I asked the Minister for Industry and Commerce on 4th February:—
"If the Government will take steps to have a public inquiry conducted into the sale of Bord Fáilte property at Tramore, County Waterford, in view of the great prevailing dissatisfaction therewith, such inquiry to investigate the circumstances in which the property was sold privately and to ascertain why the property was sold at a figure much below the amount of public expenditure involved; and, if so, if the proposed inquiry will be a judicial one or by a Committee of the Houses of the Oireachtas with power to send for persons, papers and records."
That was a question which I addressed to the Minister for Industry and Commerce and in his reply the Minister said:—
"I am aware of no grounds on which an inquiry should be held and it is not intended to adopt the proposal."
This whole transaction, Sir, is a transaction surrounded by very grave suspicion. It is surrounded by suspicion in the mind of every honest citizen, in the mind of every taxpayer and particularly in the minds of the people of County Waterford and in Tramore. But it is not something that concerns County Waterford alone. It is something that concerns the taxpayers of the whole country, when we see that the Hydro, the Casino, the Boys' Club and the pitch and toss course, the property of Bord Fáilte in Tramore, involved a total expenditure of £84,550.

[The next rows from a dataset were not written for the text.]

import Summits.NavierStokesRegularity.NavierStokesRegularity.Theorems.LerayQuarterDissipationFiniteDissipationLiouvillePointGroupTools
import Summits.NavierStokesRegularity.NavierStokesRegularity.Theorems.DssFarFieldSlavingBlowupTypeIDssProfileTwistNormalForm
import Mathlib.NumberTheory.DiophantineApproximation.Basic
import HarnessLib

/-!
# Crux `FiniteDissipationLiouville` (stmt-NavierStokesRegularity-22144): the POINT GROUP of a
# finite-dissipation Type-I singularity — every rotational symmetry has finite order `≤ N(C,K)`

Theorems file of route `LerayQuarterDissipation` (lead prover ns-lqd-lead g10, cell ns-idea-3;
`--supports` the crux). Navier–Stokes regularity is NOT proved by anything here; no summit is; the
crux stays open-problem hard (its wall `∀ c > 1, TypeIDSSLiouville c` is NECESSARY, `…Hardness`).

Portrait axis: DISCRETE spatial symmetries of a counterexample. `𝒟_{C,K}` is the finite-dissipation
stratum (`IsTypeIAncientMild C w` + Leray's quarter-rate law), *singular* = unbounded on every backward
parabolic cylinder at the origin, `ρ_{g,α} x = g (R_α (g⁻¹ x))` the rotation by `α` about the apex axis
`g e₃`. ANTECEDENT (acknowledged, imported, not re-proved): `OneSymmetricSlice.Quantised` (seat
ns-lqd-p2 g7) — ONE slice `δ`-almost equivariant under the WHOLE cyclic group `C_n = {R_{2πk/n}}_k`,
`n ≥ N(C,K)`, forces regularity (`oneQuantisedSlice`, on top of `oneSymmetricSlice_proof`, 24452).
What this file adds:

* tools (`…PointGroupTools.lean`): `iterate_defect_le` / `iterate_symmetry` / `symmetry_neg` (a
  ONE-GENERATOR hypothesis on the similarity ball propagates along the powers) and
  `defect_allAngles_le` (ANY real angle `α > 0`: a `ρ_{g,α}`-defect `≤ η` gives a `ρ_{g,θ}`-defect
  `≤ (2π/α) η + α (L ρ + B)` for EVERY `θ`).
* `almostDiscreteSymmetry_leaf` — **ONE SLICE, ONE GENERATOR, ONE SMALL ANGLE**: `∃ α₀ κ R > 0`, a
  member of `𝒟_{C,K}` with `√(−t)‖w(t, ρ_{g,α} x) − ρ_{g,α} w(t, x)‖ ≤ κ α` on `B(0, R√(−t))` at ONE
  instant for ONE angle `0 < α ≤ α₀` is regular (the hypothesis tests the generator only, with an
  `O(α)` tolerance; gradient bound `exists_gauge_norm_fderiv_le_of_typeI` + `oneSymmetricSlice_proof`).
  `discreteSymmetry_leaf`: the exact form (`η = 0`), any small real angle.
* `symmetry_finiteOrder_of_singular` — **THE CRYSTALLOGRAPHIC RESTRICTION**: `∃ N R`, every exact
  rotational symmetry `ρ_{g,α}` (ANY real `α`) of a slice of a SINGULAR member on `B(0, R√(−t))` has
  finite order `≤ N(C,K)`: `k α ∈ 2πℤ` for some `1 ≤ k ≤ N` (Dirichlet's approximation theorem gives
  `1 ≤ k ≤ N` with `kα` within `2π/(N+1) < α₀` of `2πℤ`; `ρ_{g,α}^k` is then a small-angle symmetry,
  or its inverse is). Hence `not_symmetric_of_irrational_of_singular` (no symmetry by an angle
  irrational in units of `2π` — infinite-order rotational symmetries are impossible, the case the
  cyclic-group statements do not see) and the portrait clause `smallRotation_defect_of_singular`.

* `isometrySymmetry_finiteOrder_of_singular` — **THE FULL POINT GROUP IS TORSION OF BOUNDED
  EXPONENT**: every linear isometry `S ∈ O(3)` (proper or improper) under which a slice of a singular
  member is symmetric on the similarity ball satisfies `S^k = 1` for some `1 ≤ k ≤ 2N(C,K)` (Euler's
  rotation theorem for `S ∘ S`, tree `TwistNormalForm.exists_trans_self_eq_conj_rotZLIE`).

PORTRAIT: the point group of a finite-dissipation Type-I singularity (e.g. of a backward (rotated) DSS
Type-I profile, Bradshaw–Tsai OP 5.1) is generated by rotations of order `≤ N(C,K)` plus whatever
improper elements it has; polyhedral and low-order cyclic/dihedral groups are not excluded. HONEST
FRAMING: `α₀, κ, N` descend from the compactness constant of `OneSymmetricSlice` (ineffective); no DSS
scenario with a small point group is removed; the crux is FRONTIER (blocked on `TypeIDSSLiouville`).

References: G. Seregin, V. Šverák, Comm. PDE 34 (2009) Thm. 1.1; G. Koch, N. Nadirashvili,
G. Seregin, V. Šverák, Acta Math. 203 (2009) §4 (4.10); Z. Bradshaw, T.-P. Tsai, Comm. PDE 42 (2017)
§5 OP 5.1; Dirichlet's approximation theorem (Mathlib `Real.exists_int_int_abs_mul_sub_le`).
-/

noncomputable section
import Mathlib

/-!
# Final arithmetic of the word-length lower bound (`stub_arith`)

The word has at least `n · (n / b)` disjoint variable blocks, each forcing more than
`2b · n^(2+ε)` letters, so `n · (n / b) · (2b · n^(2+ε)) ≤ L`.  Since `2b ≤ n` and `0 < b`
give `n ≤ (n / b) · (2b)` (natural-number division loses less than `b ≤ n / 2`), we get
`n^(4+ε) = n · n · n^(2+ε) ≤ n · ((n / b) · 2b) · n^(2+ε) ≤ L`.
-/

set_option linter.dupNamespace false

namespace Summit.ValiantsHypothesis.ValiantsHypothesis.Theorems.WordPerSuperQuartic

/-- Natural-number division by `b` loses less than `b`: if `0 < b` and `2b ≤ n` then
`n ≤ (n / b) · (2b)`. -/
private theorem arith_nat_le_div_mul (n b : ℕ) (hb : 0 < b) (h2b : 2 * b ≤ n) :
    n ≤ n / b * (2 * b) := by
  have hdm : b * (n / b) + n % b = n := Nat.div_add_mod n b
  have hmod : n % b < b := Nat.mod_lt n hb
  set q := n / b with hq
  have hqb : q * (2 * b) = 2 * (b * q) := by ring
  rw [hqb]
  omega

/-- **Final arithmetic.**  From `n · (n / b) · (2b · n^(2+ε)) ≤ L` with `0 < b` and `2b ≤ n`,
conclude `n^(4+ε) ≤ L`. -/
theorem stub_arith (n b L : ℕ) (ε : ℝ) (hb : 0 < b) (h2b : 2 * b ≤ n)
    (h : (n : ℝ) * (n / b : ℕ) * (2 * (b : ℝ) * (n : ℝ) ^ (2 + ε)) ≤ (L : ℝ)) :
    (n : ℝ) ^ (4 + ε) ≤ (L : ℝ) := by
  have hn : 0 < n := by omega
  have hnR : (0 : ℝ) < (n : ℝ) := by exact_mod_cast hn
  have hle : n ≤ n / b * (2 * b) := arith_nat_le_div_mul n b hb h2b
  have hleR : (n : ℝ) ≤ ((n / b : ℕ) : ℝ) * (2 * (b : ℝ)) := by exact_mod_cast hle
  have hsplit : (n : ℝ) ^ (4 + ε) = (n : ℝ) * (n : ℝ) * (n : ℝ) ^ (2 + ε) := by
    rw [show (4 + ε : ℝ) = 2 + (2 + ε) by ring, Real.rpow_add hnR, Real.rpow_two]
    ring
  have hpow : (0 : ℝ) ≤ (n : ℝ) ^ (2 + ε) := Real.rpow_nonneg hnR.le _
  calc (n : ℝ) ^ (4 + ε) = (n : ℝ) * (n : ℝ) * (n : ℝ) ^ (2 + ε) := hsplit
    _ ≤ (n : ℝ) * (((n / b : ℕ) : ℝ) * (2 * (b : ℝ))) * (n : ℝ) ^ (2 + ε) := by
        gcongr
    _ = (n : ℝ) * (n / b : ℕ) * (2 * (b : ℝ) * (n : ℝ) ^ (2 + ε)) := by ring
    _ ≤ (L : ℝ) := h

end Summit.ValiantsHypothesis.ValiantsHypothesis.Theorems.WordPerSuperQuartic
/-- ★★ **The half-box form** (`ρ = s = R ≥ 1`): under minimality against variations supported in `Q_{2R}(z)`, the plain energy of the bonds inside
`Q_R(z)` is at most `6d(4R+1)^d ∕ R²` — the display `E(B_{R}) ≲ R^{d−2}` of the LOC-REG-MIN programme (`e_b ≤ e_b(1 + e_b∕2)`).
[cite: Xin1980, p.609–613; Giaquinta1984, Ch. III §2 p.77] -/
theorem stability_caccioppoli_box_half (T : Finset (Zd d × Fin d)) (u : Zd d → Fin 4 → ℝ) (hu : ∀ x, dotProduct (u x) (u x) = 1)
    (z : Zd d) {R : ℤ} (hR : 1 ≤ R)
    (hmin : ∀ η : Zd d → ℝ, (∀ y ∉ box z (R + R), η y = 0) → ∀ (a : Fin 4) (t : ℝ),
      ∑ b ∈ T, dotProduct
        ((Real.sqrt (1 + t ^ 2 * dotProduct (η b.1 • (Pi.single a 1 - dotProduct (Pi.single a 1) (u b.1) • u b.1))
            (η b.1 • (Pi.single a 1 - dotProduct (Pi.single a 1) (u b.1) • u b.1))))⁻¹ •
          (u b.1 + t • (η b.1 • (Pi.single a 1 - dotProduct (Pi.single a 1) (u b.1) • u b.1))))
        ((Real.sqrt (1 + t ^ 2 * dotProduct (η (b.1 + unitVec b.2) •
              (Pi.single a 1 - dotProduct (Pi.single a 1) (u (b.1 + unitVec b.2)) • u (b.1 + unitVec b.2)))
            (η (b.1 + unitVec b.2) • (Pi.single a 1 - dotProduct (Pi.single a 1) (u (b.1 + unitVec b.2)) • u (b.1 + unitVec b.2)))))⁻¹ •
          (u (b.1 + unitVec b.2) + t • (η (b.1 + unitVec b.2) •
            (Pi.single a 1 - dotProduct (Pi.single a 1) (u (b.1 + unitVec b.2)) • u (b.1 + unitVec b.2))))) ≤
      ∑ b ∈ T, dotProduct (u b.1) (u (b.1 + unitVec b.2))) :
    ∑ b ∈ T.filter (fun b => b.1 ∈ box z R ∧ b.1 + unitVec b.2 ∈ box z R),
      dotProduct (u b.1 - u (b.1 + unitVec b.2)) (u b.1 - u (b.1 + unitVec b.2)) ≤
      6 * (d : ℝ) * ((4 * R + 1 : ℤ) : ℝ) ^ d / (R : ℝ) ^ 2 := by
  classical
  have h := stability_caccioppoli_box T u hu z (ρ := R) (s := R) (by linarith) hR hmin
  have he0 : ∀ b : Zd d × Fin d, 0 ≤ dotProduct (u b.1 - u (b.1 + unitVec b.2)) (u b.1 - u (b.1 + unitVec b.2)) := fun b => by
    simp only [dotProduct, Pi.sub_apply]
    exact Finset.sum_nonneg fun i _ => mul_self_nonneg _
  have h1 : ∑ b ∈ T.filter (fun b => b.1 ∈ box z R ∧ b.1 + unitVec b.2 ∈ box z R),
      dotProduct (u b.1 - u (b.1 + unitVec b.2)) (u b.1 - u (b.1 + unitVec b.2)) ≤
      ∑ b ∈ T.filter (fun b => b.1 ∈ box z R ∧ b.1 + unitVec b.2 ∈ box z R),
        dotProduct (u b.1 - u (b.1 + unitVec b.2)) (u b.1 - u (b.1 + unitVec b.2)) *
          (1 + dotProduct (u b.1 - u (b.1 + unitVec b.2)) (u b.1 - u (b.1 + unitVec b.2)) / 2) := by
    refine Finset.sum_le_sum fun b _ => ?_
    have := he0 b
    nlinarith
  have h2 : ((2 * (R + R) + 1 : ℤ) : ℝ) = ((4 * R + 1 : ℤ) : ℝ) := by push_cast; ring
  rw [h2] at h
  calc _ ≤ _ := h1
    _ ≤ 3 * (2 * (d : ℝ) * ((4 * R + 1 : ℤ) : ℝ) ^ d) / (R : ℝ) ^ 2 := h
    _ = 6 * (d : ℝ) * ((4 * R + 1 : ℤ) : ℝ) ^ d / (R : ℝ) ^ 2 := by ring

end Summit.QuantumFields.YangMills.Theorems.PoincareLipschitzLeungXinBoxCaccioppoli
/-! ## §5 The instances the registrations quoted (PREREG §E 2026-08-29T23:1xZ, block24) -/

/-- V8-310 SrCu₂Sb₂ / M459 SrCu₂As₂ «EPH» table: «EPH», «EPH+SA», «EPH+UND:STRUCT rider», «EPH» with a k-head riding ⇒
AGREE; k-head or straddle LEADING with EPH riding, any d-led composite ⇒ PARTIAL; k-head alone, «BI», «CI», «UND:HF» alone ⇒
DISAGREE; «UND:STRUCT…»-led ⇒ ABSTAIN(structure); nothing ⇒ ABSTAIN(no word). [folklore] -/
theorem srcu2sb2_table :
    score [eph] ephOnly = .AGREE ∧ score [eph, sa] ephOnly = .AGREE ∧ score [eph, undStruct] ephOnly = .AGREE ∧
    score [eph, undMultiorb] ephOnly = .AGREE ∧
    score [undMultiorb, eph] ephOnly = .PARTIAL ∧ score [undMixed, eph] ephOnly = .PARTIAL ∧
    score [undMixed, undMultiorb, eph] ephOnly = .PARTIAL ∧
    score [undMultiorb] ephOnly = .DISAGREE ∧ score [bi] ephOnly = .DISAGREE ∧ score [ci] ephOnly = .DISAGREE ∧
    score [undHF] ephOnly = .DISAGREE ∧
    score [undStruct, eph] ephOnly = .ABSTAIN_structure ∧ score [] ephOnly = .ABSTAIN_noWord := by
  decide

/-- V8-311 EuMn₂As₂ MONO table with the Eu-4f comparator shapes transposed from M460: k-head ± riders (EPH, a structure
rider, an f-comparator rider «UND:HF») ⇒ AGREE; MIXED(m)-led composite, «BI» with the k-head riding, «UND:HF»-LED with the
k-head riding ⇒ PARTIAL; straddle-only, bare «EPH», «BI» alone, «UND:HF» alone ⇒ DISAGREE; setting-led ⇒ ABSTAIN. [folklore] -/
theorem eumn2as2_table :
    score [undMultiorb, eph] mono = .AGREE ∧ score [undMultiorb] mono = .AGREE ∧
    score [undMultiorb, eph, undStruct] mono = .AGREE ∧ score [undMultiorb, undHF, eph] mono = .AGREE ∧
    score [undMultiorb, undMixed, eph] mono = .AGREE ∧
    score [undMixed, undMultiorb, eph] mono = .PARTIAL ∧ score [bi, undMultiorb] mono = .PARTIAL ∧
    score [undHF, undMultiorb, eph] mono = .PARTIAL ∧
    score [undMixed, eph] mono = .DISAGREE ∧ score [eph] mono = .DISAGREE ∧ score [bi] mono = .DISAGREE ∧
    score [undHF] mono = .DISAGREE ∧
    score [undStruct, undMultiorb, eph] mono = .ABSTAIN_structure := by
  decide

/-- The doped-cuprate calibration typing «1BH+3BE» is ONE compound alternative; §1 reads it: led by «1BH» with «3BE» printed
⇒ AGREE (a «CI» rider immaterial); led by «1BH» WITHOUT «3BE» ⇒ PARTIAL (secondary missing); «3BE»-led or «UND:MIXED»-led with
«1BH» riding ⇒ PARTIAL; «EPH» ⇒ DISAGREE — the §5 cases of `RouterWordScore.lean`, now instances of one closed form. [folklore] -/
theorem cuprate_single_alt_table :
    score [bh1, be3] [[bh1, be3]] = .AGREE ∧ score [bh1, be3, ci] [[bh1, be3]] = .AGREE ∧
    score [bh1] [[bh1, be3]] = .PARTIAL ∧ score [be3, bh1] [[bh1, be3]] = .PARTIAL ∧
    score [undMixed, bh1, be3] [[bh1, be3]] = .PARTIAL ∧ score [eph] [[bh1, be3]] = .DISAGREE := by
  decide

/-- … and the general sentence behind the second and third rows: under «1BH+3BE», a «1BH»-led print is `AGREE` iff «3BE» is
printed (from `outcome_single_alt`). [folklore] -/
theorem cuprate_bh1_led_agree_iff (tl : List Head) :
    score (bh1 :: tl) [[bh1, be3]] = .AGREE ↔ be3 ∈ bh1 :: tl := by
  rw [show score (bh1 :: tl) [[bh1, be3]] = outcome Head.structural (bh1 :: tl) [bh1 :: [be3]] from rfl,
    outcome_single_alt Head.structural bh1 bh1 tl [be3] rfl, if_neg (by decide), if_pos rfl]
  by_cases hc : covers (bh1 :: tl) [be3] = true
  · rw [if_pos hc]; simp only [covers, List.all_cons, List.all_nil, Bool.and_true, decide_eq_true_eq] at hc
    exact ⟨fun _ => hc, fun _ => rfl⟩
  · rw [if_neg hc]; simp only [covers, List.all_cons, List.all_nil, Bool.and_true, decide_eq_true_eq] at hc
    exact ⟨fun h => absurd h (by decide), fun h => absurd h hc⟩

end RouterScore

end Summit.Ventures.CertifiedManyBodySolver.Downfold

The Minister for Industry and Commerce states that in 1950 the Tourist Board recommended that this property should be sold. The usual procedure for the sale of Tourist Board property was that announcements would be made in the public Press advertising the sale. In most cases public auctions were conducted and it was only in the event of public auctions not realising the amount required, that attempts were made to secure more than the highest bid that could be secured at a public auction. Here, however, we see in the case of Bord Fáilte property in Tramore a situation which has been responsible for bringing protests of a very serious nature from the Tramore Town Commissioners who represent the people of all political classes and all political creeds. Quite recently the Tánaiste received a deputation of members of the Tramore Town Commissioners, and published in the daily papers on the day after was a report of a meeting of the Tramore Town Commissioners in which they called for a public inquiry, and in the public Press the chairman of the Tramore Town Commissioners is reported to have said that he led a deputation and that the decision to dispose of the property by private treaty had been made in May of last year although the Minister, in a by-election speech in Tramore in June stated that the sale would be by public auction. It isdespicable that a responsible public person, in order to capture the votes of the people of that particular district, should make a statement to the effect that this sale would be by public auction and then reverse the decision later. If there is a public inquiry I can challenge the Minister to deny that two of the four people that were interested in this sale were subscribers to the Fianna Fáil election fund. That is well known in Waterford. It is well known by the Tramore Town Commissioners and by the general public in Waterford. The people who subscribed so generously to the Fianna Fáil election fund in that year knew that their voluntary subscription to Fianna Fáil was the first instalment on £87,000 worth of property for £22,500.
In my opinion, this is a scandalous state of affairs, and it is a racket sponsored by the Minister for Industry and Commerce. This transaction stinks in the nostrils of every decent taxpayer in the country, when we see that the taxpayers' money has been sunk into £87,000 worth of property and that the local people were denied the right of forming a company of their own for the purpose of purchasing this property.
We are told that the three people who purchased this property have not purchased it as a company, not as the Tramore Development Company, but that they have purchased it as private individuals. What guarantee have we that these people will not erect tin huts and have pitch-and-toss schools, everything that would be contrary to the decent regulation of the tourist trade in this country? What guarantee have we that there would not be advertisements appearing in the English and continental newspapers asking racketeers to come and spend the season in Tramore and giving such groups or individuals £600 or £700 a year in order to carry on chancing their arm and making a good thing for themselves during the tourist season?
I believe that the sale of this property is something that should command the serious attention of the Government. I am quite well aware that, under the administration ofFianna Fáil, we have had a number of serious scandals and rackets during years past, and into one of them an inquiry was conducted at my instigation and only for that the distillery at Kilbeggan would not be there to-day.